No entanto, as empresas de tecnologia chinesas enfrentam um grande desafio no desenvolvimento de seus sistemas de IA: a necessidade de cumprir o rigoroso regime de censura de Pequim, que também se aplica às tecnologias de IA generativa.
O novo gerador de vídeo de Kuaishou, Kling, parece ter sido treinado para seguir as regras. Mensagens de texto que contenham qualquer menção ao presidente da China, Xi Jinping, ou tópicos polêmicos como o feminismo e a crise imobiliária do país geraram mensagens de erro. Uma imagem do Congresso Nacional Popular deste ano resultou em um vídeo dos delegados mudando de posição em seus lugares.
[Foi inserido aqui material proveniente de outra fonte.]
/-- **`−|log(Θ)|(𝟙) ≤ C₂`**, radii form: the Θ-volume of the trivial configuration is at most part 8's constant
`PN_i Σ_{p∈Bad} max(log(p²R_{p,i}/r_{p,i}), 0)` of the exceptional primes (part 8's upper bound at the zero exponents).
[cite: DupuyHilado2025, §4.9, §4.10] -/
theorem negLogTheta_settingPrVolSharp_trivial_le_of_radii (U : Finset Nat.Primes)
    (hU : ∀ (pp : Nat.Primes) (x : (thetaIndex X).Fibre (.inr pp)),
      haveI : Fact (pp : ℕ).Prime := ⟨pp.2⟩; placeOf X pp.1 x ∈ X.S → pp ∈ U)
    (hU2 : ∀ pp ∈ U, 2 < (pp : ℕ)) (hUd : ∀ pp ∈ U, ¬ ((pp : ℕ) : ℤ) ∣ NumberField.discr F)
    (Bad : Finset Nat.Primes) (hBad2 : ∀ pp : Nat.Primes, (pp : ℕ) ≤ 2 → pp ∈ Bad)
    (hBadD : ∀ pp : Nat.Primes, ((pp : ℕ) : ℤ) ∣ NumberField.discr F → pp ∈ Bad)
    (r R : Nat.Primes → Fin (thetaIndex X).lstar → ℝ) (hr0 : ∀ pp i, 0 < r pp i) (hR0 : ∀ pp i, 0 < R pp i)
    (hball : ∀ (pp : Nat.Primes) (i : Fin (thetaIndex X).lstar), haveI : Fact (pp : ℕ).Prime := ⟨pp.2⟩
      ∀ z : (∀ s : (presAt X hlog pp).factorIdx (labelSucc i), (presAt X hlog pp).factorField (labelSucc i) s),
        (∀ s, ‖z s‖ < r pp i) → z ∈ (presAt X hlog pp).latticeF (labelSucc i) 1)
    (hbdd : ∀ (pp : Nat.Primes) (i : Fin (thetaIndex X).lstar), haveI : Fact (pp : ℕ).Prime := ⟨pp.2⟩
      ∀ z ∈ (presAt X hlog pp).latticeF (labelSucc i) 1, ∀ s, ‖z s‖ ≤ R pp i) :
    (settingPrVolSharp X hlog M archPk archSub Ψ act Mmod region n lat sig split qData (fun _ _ => 1) (fun _ _ _ => 1)
        (fun _ _ => one_ne_zero) (fun _ _ _ => norm_one)).negLogTheta ≤
      ((processionNormalized (fun i : Fin (thetaIndex X).lstar =>
          ∑ pp ∈ Bad, max (Real.log (((pp : ℕ) : ℝ) ^ 2 * R pp i / r pp i)) 0) : ℝ) : WithTop ℝ) := by
  have h := negLogTheta_settingPrVolSharp_le_exact_of_radii X hlog M archPk archSub Ψ act Mmod region n lat sig split
    qData (fun _ _ _ => 1) (fun _ _ => 1) (fun _ _ _ => one_ne_zero) (fun _ _ _ _ => norm_one) (fun _ _ => one_ne_zero)
    (fun _ _ _ => norm_one) U hU hU2 hUd (fun _ _ _ => 0) (fun pp _ i x => by simp) Bad hBad2 hBadD r R hr0 hR0 hball
    hbdd
  have h0 : (fun i : Fin (thetaIndex X).lstar => ∑ pp ∈ U,
      (haveI : Fact (pp : ℕ).Prime := ⟨pp.2⟩;
        ∑ e : (presAt X hlog pp).toLocalPieces.E (Setting.labelSucc i),
          weightPr X pp.1 (Setting.labelSucc i) e *
            (-(Finset.univ.inf' Finset.univ_nonempty (fun _ : (thetaIndex X).Caps (Setting.labelSucc i) => (0 : ℤ)) *
              Real.log (pp : ℕ))))) = fun _ => 0 :=
    funext fun i => Finset.sum_eq_zero fun pp _ => sum_weightPr_mul_inf'_zero_eq_zero X hlog i pp
  rw [h0] at h
  have h00 : processionNormalized (fun _ : Fin (thetaIndex X).lstar => (0 : ℝ)) = 0 := by
    unfold processionNormalized; rw [Finset.sum_const_zero, zero_div]
  rw [h00, zero_add] at h
  exact h

/-! ## §2. The exact criterion: `Statement ⟺ Qside − Θside ≤ −|log(Θ)|(𝟙)` -/

/-- **THE EXACT REGIME CRITERION at the verbatim sharp setting of record.** For pilot data whose places of `S` lie
over a finite set `U` of ODD primes UNRAMIFIED in `F`, and pilot ideles (non-zero, units off `S`) with Θ-exponents
`m_{i,p}` and `q`-exponents `m_{q,p}` over `U`, the typed Statement of [IUTchIII] Cor. 3.12
(`−|log(Θ)| ∈ ℝ ∧ −|log(q)| ≤ −|log(Θ)|`) at `Real.settingPrVolSharp` holds IF AND ONLY IF
`Qside − Θside ≤ −|log(Θ)|(𝟙)`, i.e.
`PN_i Σ_{p∈U} Σ_{v⃗} Pr(v⃗)·(−m_{q,p}(v⃗(last))·log p) − PN_i Σ_{p∈U} Σ_{v⃗} Pr(v⃗)·(−min_a m_{i,p}(v⃗ a)·log p)` is at most
the Θ-volume of the TRIVIAL configuration (the hull inflation of the unit boxes at `2` and at `p | disc(F)`, a
datum-independent number in `[0, C₂]`). No undecided band is left; both directions are bookkeeping ((Ind1)-symmetrisation
versus `q`-depth), NOT the disputed (xi-e)/(xi-f) inference; no side taken. [claim: Mochizuki2012, status: disputed]
[cite: DupuyHilado2025, §3.6, §3.9, §4.7] -/
theorem statement_settingPrVolSharp_iff_exact (ht0 : ∀ pp i x, t pp i x ≠ 0)
    (ht1 : ∀ (pp : Nat.Primes) (i : Fin X.lstar) (x : (thetaIndex X).Fibre (.inr pp)),
      haveI : Fact (pp : ℕ).Prime := ⟨pp.2⟩; placeOf X pp.1 x ∉ X.S → ‖t pp i x‖ = 1)
    (htq0 : ∀ pp x, tq pp x ≠ 0)
    (htq1 : ∀ (pp : Nat.Primes) (x : (thetaIndex X).Fibre (.inr pp)),
      haveI : Fact (pp : ℕ).Prime := ⟨pp.2⟩; placeOf X pp.1 x ∉ X.S → ‖tq pp x‖ = 1)
    (U : Finset Nat.Primes)
    (hU : ∀ (pp : Nat.Primes) (x : (thetaIndex X).Fibre (.inr pp)),
      haveI : Fact (pp : ℕ).Prime := ⟨pp.2⟩; placeOf X pp.1 x ∈ X.S → pp ∈ U)
    (hU2 : ∀ pp ∈ U, 2 < (pp : ℕ)) (hUd : ∀ pp ∈ U, ¬ ((pp : ℕ) : ℤ) ∣ NumberField.discr F)
    (m : ∀ pp : Nat.Primes, Fin (thetaIndex X).lstar → (thetaIndex X).Fibre (.inr pp) → ℤ)
    (hm : ∀ (pp : Nat.Primes), pp ∈ U → ∀ (i : Fin (thetaIndex X).lstar) (x : (thetaIndex X).Fibre (.inr pp)),
      haveI : Fact (pp : ℕ).Prime := ⟨pp.2⟩; ‖t pp i x‖ = ‖((pp : ℕ) : ℚ_[pp]) ^ m pp i x‖)
    (mq : ∀ pp : Nat.Primes, (thetaIndex X).Fibre (.inr pp) → ℤ)
    (hmq : ∀ (pp : Nat.Primes), pp ∈ U → ∀ (x : (thetaIndex X).Fibre (.inr pp)),
      haveI : Fact (pp : ℕ).Prime := ⟨pp.2⟩; ‖tq pp x‖ = ‖((pp : ℕ) : ℚ_[pp]) ^ mq pp x‖) :
    (settingPrVolSharp X hlog M archPk archSub Ψ act Mmod region n lat sig split qData tq t htq0 htq1).Statement ↔
      ((processionNormalized (fun i : Fin (thetaIndex X).lstar => ∑ pp ∈ U,
            (haveI : Fact (pp : ℕ).Prime := ⟨pp.2⟩;
              ∑ e : (presAt X hlog pp).toLocalPieces.E (Setting.labelSucc i),
                weightPr X pp.1 (Setting.labelSucc i) e * (-(mq pp (e (Fin.last _))) * Real.log (pp : ℕ)))) -
          processionNormalized (fun i : Fin (thetaIndex X).lstar => ∑ pp ∈ U,
            (haveI : Fact (pp : ℕ).Prime := ⟨pp.2⟩;
              ∑ e : (presAt X hlog pp).toLocalPieces.E (Setting.labelSucc i),
                weightPr X pp.1 (Setting.labelSucc i) e *
                  (-(Finset.univ.inf' Finset.univ_nonempty (fun a => m pp i (e a)) * Real.log (pp : ℕ))))) : ℝ) :
          WithTop ℝ) ≤
        (settingPrVolSharp X hlog M archPk archSub Ψ act Mmod region n lat sig split qData (fun _ _ => 1)
          (fun _ _ _ => 1) (fun _ _ => one_ne_zero) (fun _ _ _ => norm_one)).negLogTheta := by
  have hdec := negLogTheta_settingPrVolSharp_eq_trivial_add_exact X hlog M archPk archSub Ψ act Mmod region n lat sig split
    qData t tq ht0 ht1 htq0 htq1 U hU hU2 hUd m hm
  have hq := negLogQ_settingPrVolSharp_eq_exact X hlog M archPk archSub Ψ act Mmod region n lat sig split qData t tq htq0
    htq1 U hU mq hmq
  obtain ⟨K₀, hK₀⟩ := WithTop.ne_top_iff_exists.mp (negLogTheta_settingPrVolSharp_trivial_ne_top X hlog M archPk archSub
    Ψ act Mmod region n lat sig split qData)
  unfold Setting.Statement
  rw [hdec, hq, ← hK₀, ← WithTop.coe_add, WithTop.coe_le_coe, WithTop.coe_le_coe]
  constructor
  · rintro ⟨-, h⟩
    linarith
  · intro h
    exact ⟨WithTop.coe_ne_top, by linarith⟩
Kuaishou não respondeu a perguntas sobre quais medidas a empresa tomou para evitar que o Kling criasse conteúdo prejudicial, falso ou politicamente sensível.
Ao disponibilizar gratuitamente suas tecnologias de IA mais avançadas, os gigantes tecnológicos da China estão demonstrando sua disposição em contribuir para o avanço tecnológico geral do país. Pequim determinou que o poder e o lucro da indústria tecnológica devem ser direcionados para o objetivo da autossuficiência.
A preocupação de alguns na China é com a possibilidade de o país enfrentar dificuldades para adquirir os chips de computação necessários para desenvolver tecnologias cada vez mais avançadas. Mas isso ainda não impediu as empresas chinesas de desenvolverem novas tecnologias poderosas que possam competir com os sistemas dos EUA.